___ RECORDS PROVIDED

import Literature.Computability.Complexity.GenericOracles
import Literature.Computability.Complexity.BakerGillSolovay
import Mathlib.Data.Set.Finite.List
import HarnessLib

/-!
# Every Cohen generic oracle separates `P` from `NP` (Fenner–Fortnow–Kurtz–Li 2003, §1; Baker–Gill–Solovay by finite extension)

Topic `Literature/Computability/Complexity`, companion of `GenericOracles.lean` (Cohen conditions,
`IsGeneric`, existence of generic oracles) and `BakerGillSolovay.lean` (the tree's proof of
`∃ B, P^B ≠ NP^B` by an explicit stage construction). Fenner–Fortnow–Kurtz–Li, *An oracle
builder's toolkit*, Inform. and Comput. 182 (2003), §1 p. 3: "The benefits of such
simplification are well-known in several cases involving Cohen generics, where the requirements
can always be met by finite extension. For example, a minor observation regarding the
construction of an oracle separating `P` from `NP` shows that any Cohen generic oracle separates
these two classes." This file PROVES that observation in the tree's models (`PRel`, `NPRel`:
G01 transcript machines at the language oracle `Oracle.ofLanguage G`), in the form in which
genericity is rendered in the tree (a countable family of dense sets of conditions, one per
requirement):

* `BGS.DiagReq D G` — the requirement for the pair `D = (M, q)` (oracle algorithm, clock/query
  polynomial): `M` with budget `q` errs somewhere on Baker–Gill–Solovay's language
  `U_G = {x | ∃ y, |y| ≤ |x| ∧ ⟨x, y⟩ ∈ G} ∈ NP^G` (`BGS.U`, `BGS.U_mem_NPRel`);
* `BGS.isDense_forces_diagReq` — **the requirement is met by finite extension**: the conditions
  forcing `DiagReq D` are dense. This is the stage of the printed diagonalization (Arora–Barak,
  proof of Thm. 3.7, pp. 74–75), run from an arbitrary condition `τ` instead of the previous
  stage: take a fresh length `n` above the domain of `τ` with `q(n) < 2ⁿ` (`BGS.exists_lt_two_pow`),
  run `M` on `1ⁿ` for `q(n)` rounds with the undecided strings answered "no", and extend `τ` by the
  answers given, by "no" on all `⟨1ⁿ, y⟩`, `|y| ≤ n`, and — if the run rejected — by "yes" on one
  unqueried `⟨1ⁿ, y⟩`, `|y| = n` (`BGS.exists_unqueried`); by the locality of runs
  (`QuantumComplexity.run_congr`) every oracle extending the new condition reproduces the run and
  makes it wrong;
* `BGS.diagFamily`, `BGS.diagFamily_countable` — the family of these forcing sets over all
  polynomial-time pairs is countable ("machines as strings", `BGS.exists_enum_pair`);
* `BGS.U_not_mem_PRel_of_isGeneric`, **`PRel_ne_NPRel_of_isGeneric`** — every
  `diagFamily`-generic `G` has `U_G ∉ P^G`, hence `P^G ≠ NP^G`; `cohenGeneric_PRel_ne_NPRel` — the
  `∃`-countable-family form used by the tree's genericity facts; and the density of separating
  oracles, `exists_extendedBy_PRel_ne_NPRel` (through every condition there is `G` with
  `P^G ≠ NP^G`; at the empty condition this is again `∃ B, P^B ≠ NP^B`, obtained from
  `exists_extendedBy_isGeneric` without any stage bookkeeping — the modularity the toolkit
  advertises: "One no longer needs to worry about how to interleave requirements explicitly").

## References

* [FennerFortnowKurtzLi2003IC] §1 pp. 2–3 (requirements met by finite extension; "any Cohen
  generic oracle separates these two classes"), §4 p. 16 (Cohen conditions), read via
  `lit read doi:10.1016/s0890-5401(03)00018-x`.
* [AroraBarakCC2009] Thm. 3.7 and its proof, pp. 74–75 (`U_B`, the stage: fewer than `2ⁿ`
  queries, flip an unqueried string), as formalized in `BakerGillSolovay.lean`.
* [FortnowRogers1999JCSS] §2.6 (arXiv numbering): requirements, "to make `P^X ≠ NP^X` … `Rᵢ` is
  the statement `L(Mᵢ^X) ≠ L(N^X)`. If we construct an oracle `X` satisfying every `Rᵢ` then
  `P^X ≠ NP^X`."
-/

namespace Literature.Computability.Complexity

open _root_.Computability Polynomial CohenCondition

namespace BGS

variable {G : Language Bool}

/-! ### The requirement of a (machine, polynomial) pair -/

/-- **The diagonalization requirement** `R_D` of the pair `D = (M, q)` against the oracle `G`:
on some input `x`, the run of `M` with oracle `G` for `q(|x|)` rounds does not output the bit
`[x ∈ U_G]` ("`Rᵢ` is the statement `L(Mᵢ^X) ≠ L(N^X)`", with `N` the `NP` machine of `U`).
[cite: FortnowRogers1999JCSS, §2.6 (arXiv numbering)] [cite: AroraBarakCC2009, Thm. 3.7 (proof)] -/
def DiagReq (D : OracleAlg Bool × Polynomial ℕ) (G : Language Bool) : Prop :=
  ∃ x : List Bool, D.1.run (Oracle.ofLanguage G) (D.2.eval x.length) x ≠ some ((U G).boolIndicator x)

/-- If every polynomial-time pair meets its requirement then `U_G ∉ P^G`.
[cite: FortnowRogers1999JCSS, §2.6 (arXiv numbering)] -/
theorem U_not_mem_PRel_of_diagReq
    (h : ∀ D : OracleAlg Bool × Polynomial ℕ, D.1.IsPolyTime encodingBoolBool → DiagReq D G) :
    U G ∉ PRel (Oracle.ofLanguage G) := by
  rintro ⟨M, hM, q, hq⟩
  obtain ⟨x, hx⟩ := h (M, q) hM
  exact hx (hq x).1

/-! ### Reading an oracle off a restriction condition -/

/-- An oracle extending `restrict A s` agrees with `A` on `s` (memberships as sets of strings,
the form in which `Oracle.ofLanguage_apply_eq_of_iff` and `BGS.U` consume them). [folklore] -/
theorem mem_iff_mem_of_extendedBy_restrict {A G : Set (List Bool)} {s : Finset (List Bool)}
    (h : (restrict A s).ExtendedBy G) {w : List Bool} (hw : w ∈ s) : w ∈ G ↔ w ∈ A :=
  (h.mem_iff (val_restrict_of_mem hw)).trans (Set.mem_iff_boolIndicator _ _).symm

/-- The strings a condition makes true, as an oracle (undecided strings read as "no"); the
condition is extended by it. [cite: AroraBarakCC2009, Thm. 3.7 (proof: "the oracle built so far")] -/
theorem extendedBy_setOf_val_eq_true (τ : CohenCondition) :
    τ.ExtendedBy ({w | τ.val w = some true} : Set (List Bool)) := by
  intro w b hw
  change τ.val w = some true ↔ b = true
  rw [hw, Option.some.injEq]

/-- The lengths of the strings decided by a condition are bounded. [folklore] -/
theorem exists_length_le_of_mem_dom (τ : CohenCondition) : ∃ N : ℕ, ∀ w ∈ τ.dom, w.length ≤ N := by
  obtain ⟨N, hN⟩ := (τ.dom_finite.image List.length).bddAbove
  exact ⟨N, fun w hw => hN (Set.mem_image_of_mem _ hw)⟩

/-! ### The requirement is met by finite extension -/

/-- **Density of the forcing sets** (the Baker–Gill–Solovay stage from an arbitrary condition):
for every pair `D = (M, q)` and every condition `τ` there is an extension of `τ` forcing the
requirement `R_D` — fresh length `n` above `dom τ` with `q(n) < 2ⁿ`; run `M` on `1ⁿ` with the
undecided strings answered "no"; freeze the answers and all `⟨1ⁿ, y⟩`, `|y| ≤ n`, as "no", and if
the run rejected put one unqueried `⟨1ⁿ, y⟩`, `|y| = n`, in. [cite: AroraBarakCC2009, Thm. 3.7 (proof, pp. 74–75)] [cite: FennerFortnowKurtzLi2003IC, §1 p. 3] -/
theorem isDense_forces_diagReq (D : OracleAlg Bool × Polynomial ℕ) :
    IsDense {σ : CohenCondition | σ.Forces (DiagReq D)} := by
  classical
  intro τ
  obtain ⟨M, q⟩ := D
  -- the oracle of `τ` (undecided = no), a length bound for `dom τ`, a fresh length `n`
  set A₀ : Set (List Bool) := {w | τ.val w = some true} with hA₀
  have hτA₀ : τ.ExtendedBy A₀ := extendedBy_setOf_val_eq_true τ
  obtain ⟨N, hN⟩ := exists_length_le_of_mem_dom τ
  obtain ⟨n, hNn, hqn⟩ := exists_lt_two_pow q N
  have hfresh : ∀ y : List Bool, boolPair (ones n) y ∉ τ.dom := fun y hy => by
    have := hN _ hy
    rw [length_boolPair, List.length_replicate] at this
    omega
  -- the run from `τ`'s oracle and its queries
  set k := q.eval n with hk
  set Q := M.queries (Oracle.ofLanguage A₀) k (ones n) with hQ
  have hQlen : Q.length < 2 ^ n := (M.length_queries_le _ _ _).trans_lt hqn
  -- the block of the witness strings `⟨1ⁿ, y⟩`, `|y| ≤ n`
  set Blk : Set (List Bool) := (fun y => boolPair (ones n) y) '' {y : List Bool | y.length ≤ n}
    with hBlk
  have hBlkfin : Blk.Finite := (List.finite_length_le Bool n).image _
  -- the finite set of strings to freeze
  set s : Finset (List Bool) := τ.dom_finite.toFinset ∪ Q.toFinset ∪ hBlkfin.toFinset with hs
  have hdom_s : τ.dom ⊆ ↑s := fun w hw => by simp [hs, hw]
  have hQ_s : ∀ w ∈ Q, w ∈ s := fun w hw => by simp [hs, hw]
  have hBlk_s : ∀ y : List Bool, y.length ≤ n → boolPair (ones n) y ∈ s := fun y hy => by
    have : boolPair (ones n) y ∈ Blk := ⟨y, hy, rfl⟩
    simp [hs, this]
  by_cases hres : M.run (Oracle.ofLanguage A₀) k (ones n) = some false
  · -- rejected: put an unqueried `⟨1ⁿ, y⟩`, `|y| = n`, into the oracle
    obtain ⟨y, hy, hyQ⟩ := exists_unqueried (ones n) n Q hQlen
    set A₁ : Set (List Bool) := insert (boolPair (ones n) y) A₀ with hA₁
    have hτA₁ : τ.ExtendedBy A₁ := by
      intro w b hw
      have hne : w ≠ boolPair (ones n) y := by
        rintro rfl
        exact hfresh y (by rw [mem_dom_iff, hw]; exact Option.some_ne_none b)
      refine Iff.trans (b := w ∈ A₁) Iff.rfl ?_
      rw [hA₁, Set.mem_insert_iff, or_iff_right hne]
      exact hτA₀ w b hw
    refine ⟨restrict A₁ s, ?_, le_restrict_of_extendedBy hτA₁ hdom_s⟩
    intro G hG
    refine ⟨ones n, ?_⟩
    have hrun : M.run (Oracle.ofLanguage G) k (ones n) = some false := by
      rw [← hres]
      refine QuantumComplexity.run_congr M fun w hw => Oracle.ofLanguage_apply_eq_of_iff ?_
      rw [mem_iff_mem_of_extendedBy_restrict hG (hQ_s w hw), hA₁, Set.mem_insert_iff,
        or_iff_right]
      rintro rfl
      exact hyQ hw
    have hU : ones n ∈ U G := by
      refine ⟨y, by rw [hy, List.length_replicate], ?_⟩
      rw [mem_iff_mem_of_extendedBy_restrict hG (hBlk_s y hy.le), hA₁]
      exact Set.mem_insert _ _
    rw [List.length_replicate, ← hk, hrun, (Set.mem_iff_boolIndicator _ _).1 hU]
    simp
  · -- accepted (or no output): freeze everything as it is, no witness string ever enters
    refine ⟨restrict A₀ s, ?_, le_restrict_of_extendedBy hτA₀ hdom_s⟩
    intro G hG
    refine ⟨ones n, ?_⟩
    have hrun : M.run (Oracle.ofLanguage G) k (ones n) = M.run (Oracle.ofLanguage A₀) k (ones n) :=
      QuantumComplexity.run_congr M fun w hw =>
        Oracle.ofLanguage_apply_eq_of_iff (mem_iff_mem_of_extendedBy_restrict hG (hQ_s w hw))
    have hU : ones n ∉ U G := by
      rintro ⟨y, hy, hyG⟩
      rw [List.length_replicate] at hy
      rw [mem_iff_mem_of_extendedBy_restrict hG (hBlk_s y hy)] at hyG
      -- `⟨1ⁿ, y⟩ ∈ A₀` means `τ` decided it `true`, but it is fresh
      exact hfresh y (by rw [mem_dom_iff, show τ.val _ = some true from hyG]; exact Option.some_ne_none _)
    rw [List.length_replicate, ← hk, hrun, (Set.notMem_iff_boolIndicator _ _).1 hU]
    exact hres

/-! ### The countable family and the separation -/

/-- The family of forcing sets of the requirements of all polynomial-time pairs.
[cite: FennerFortnowKurtzLi2003IC, §1 p. 3] -/
def diagFamily : Set (Set CohenCondition) :=
  (fun D : OracleAlg Bool × Polynomial ℕ => {σ : CohenCondition | σ.Forces (DiagReq D)}) ''
    {D | D.1.IsPolyTime encodingBoolBool}

/-- The family is countable (machines as strings: `exists_enum_pair`). [cite: AroraBarakCC2009, §1.4] -/
theorem diagFamily_countable : diagFamily.Countable := by
  obtain ⟨e, he⟩ := exists_enum_pair
  exact ((Set.countable_range e).mono he).image _

/-- Every member of the family is dense. [cite: AroraBarakCC2009, Thm. 3.7 (proof)] -/
theorem isDense_of_mem_diagFamily {S : Set CohenCondition} (hS : S ∈ diagFamily) : IsDense S := by
  obtain ⟨D, -, rfl⟩ := hS
  exact isDense_forces_diagReq D

/-- **A generic oracle for the family defeats every polynomial-time machine on `U_G`**: `U_G ∉ P^G`.
[cite: FennerFortnowKurtzLi2003IC, §1 p. 3] [cite: AroraBarakCC2009, Thm. 3.7] -/
theorem U_not_mem_PRel_of_isGeneric (hG : IsGeneric diagFamily G) : U G ∉ PRel (Oracle.ofLanguage G) :=
  U_not_mem_PRel_of_diagReq fun D hD =>
    hG.of_forces_of_mem ⟨D, hD, rfl⟩ (isDense_forces_diagReq D) fun _ h => h

end BGS

/-- **Every Cohen generic oracle separates `P` from `NP`** (Fenner–Fortnow–Kurtz–Li: "any Cohen
generic oracle separates these two classes"): an oracle generic for the countable family
`BGS.diagFamily` of dense sets — in particular every oracle meeting all dense arithmetical sets
of conditions — satisfies `P^G ≠ NP^G`, witnessed by `U_G ∈ NP^G ∖ P^G`.
[cite: FennerFortnowKurtzLi2003IC, §1 p. 3] [cite: AroraBarakCC2009, Thm. 3.7] -/
theorem PRel_ne_NPRel_of_isGeneric {G : Language Bool} (hG : IsGeneric BGS.diagFamily G) :
    PRel (Oracle.ofLanguage G) ≠ NPRel (Oracle.ofLanguage G) := fun heq =>
  BGS.U_not_mem_PRel_of_isGeneric hG (heq ▸ BGS.U_mem_NPRel G)

/-- Genericity for any larger family still separates. [cite: FennerFortnowKurtzLi2003IC, §1 p. 3] -/
theorem PRel_ne_NPRel_of_isGeneric_of_subset {𝒮 : Set (Set CohenCondition)} (h𝒮 : BGS.diagFamily ⊆ 𝒮)
    {G : Language Bool} (hG : IsGeneric 𝒮 G) :
    PRel (Oracle.ofLanguage G) ≠ NPRel (Oracle.ofLanguage G) :=
  PRel_ne_NPRel_of_isGeneric (hG.anti h𝒮)

/-- The `∃`-countable-family form (the shape of the tree's genericity facts, e.g.
`Literature.Barriers.QuantumAdvantage.isInfinitePHRel_join_generic` at level `k = 0`, unjoined): there is
a countable family of sets of conditions every generic oracle for which separates `P` from `NP`.
[cite: FennerFortnowKurtzLi2003IC, §1 p. 3] -/
theorem cohenGeneric_PRel_ne_NPRel :
    ∃ 𝒮 : Set (Set CohenCondition), 𝒮.Countable ∧
      ∀ G : Language Bool, IsGeneric 𝒮 G → PRel (Oracle.ofLanguage G) ≠ NPRel (Oracle.ofLanguage G) :=
  ⟨BGS.diagFamily, BGS.diagFamily_countable, fun _ hG => PRel_ne_NPRel_of_isGeneric hG⟩

/-- **Separating oracles are dense**: every Cohen condition is extended by an oracle `G` with
`P^G ≠ NP^G` (existence of generics through any condition, `exists_extendedBy_isGeneric`); at
`σ₀ = ⊥` this re-derives Baker–Gill–Solovay's `∃ B, P^B ≠ NP^B` (the tree's
`exists_oracle_PRel_ne_NPRel`, `BakerGillSolovay.lean`) with no stage bookkeeping.
[cite: FennerFortnowKurtzLi2003IC, §1 p. 3 and Lemma 3.12] [cite: AroraBarakCC2009, Thm. 3.7] -/
theorem exists_extendedBy_PRel_ne_NPRel (σ₀ : CohenCondition) :
    ∃ G : Language Bool, σ₀.ExtendedBy G ∧ PRel (Oracle.ofLanguage G) ≠ NPRel (Oracle.ofLanguage G) := by
  obtain ⟨G, hσ₀, hG⟩ := exists_extendedBy_isGeneric BGS.diagFamily_countable σ₀
  exact ⟨G, hσ₀, PRel_ne_NPRel_of_isGeneric hG⟩

end Literature.Computability.Complexity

______

◆ TASK TO COMPLETE
Transcribe the lines above between the line holding "unjoined): there is" and the line holding "NPRel (Oracle.ofLanguage G) := by", inclusive, exactly as they stand and with nothing added.

◆ WRITTEN ANSWER
`Literature.Barriers.QuantumAdvantage.isInfinitePHRel_join_generic` at level `k = 0`, unjoined): there is
a countable family of sets of conditions every generic oracle for which separates `P` from `NP`.
[cite: FennerFortnowKurtzLi2003IC, §1 p. 3] -/
theorem cohenGeneric_PRel_ne_NPRel :
    ∃ 𝒮 : Set (Set CohenCondition), 𝒮.Countable ∧
      ∀ G : Language Bool, IsGeneric 𝒮 G → PRel (Oracle.ofLanguage G) ≠ NPRel (Oracle.ofLanguage G) :=
  ⟨BGS.diagFamily, BGS.diagFamily_countable, fun _ hG => PRel_ne_NPRel_of_isGeneric hG⟩

/-- **Separating oracles are dense**: every Cohen condition is extended by an oracle `G` with
`P^G ≠ NP^G` (existence of generics through any condition, `exists_extendedBy_isGeneric`); at
`σ₀ = ⊥` this re-derives Baker–Gill–Solovay's `∃ B, P^B ≠ NP^B` (the tree's
`exists_oracle_PRel_ne_NPRel`, `BakerGillSolovay.lean`) with no stage bookkeeping.
[cite: FennerFortnowKurtzLi2003IC, §1 p. 3 and Lemma 3.12] [cite: AroraBarakCC2009, Thm. 3.7] -/
theorem exists_extendedBy_PRel_ne_NPRel (σ₀ : CohenCondition) :
    ∃ G : Language Bool, σ₀.ExtendedBy G ∧ PRel (Oracle.ofLanguage G) ≠ NPRel (Oracle.ofLanguage G) := by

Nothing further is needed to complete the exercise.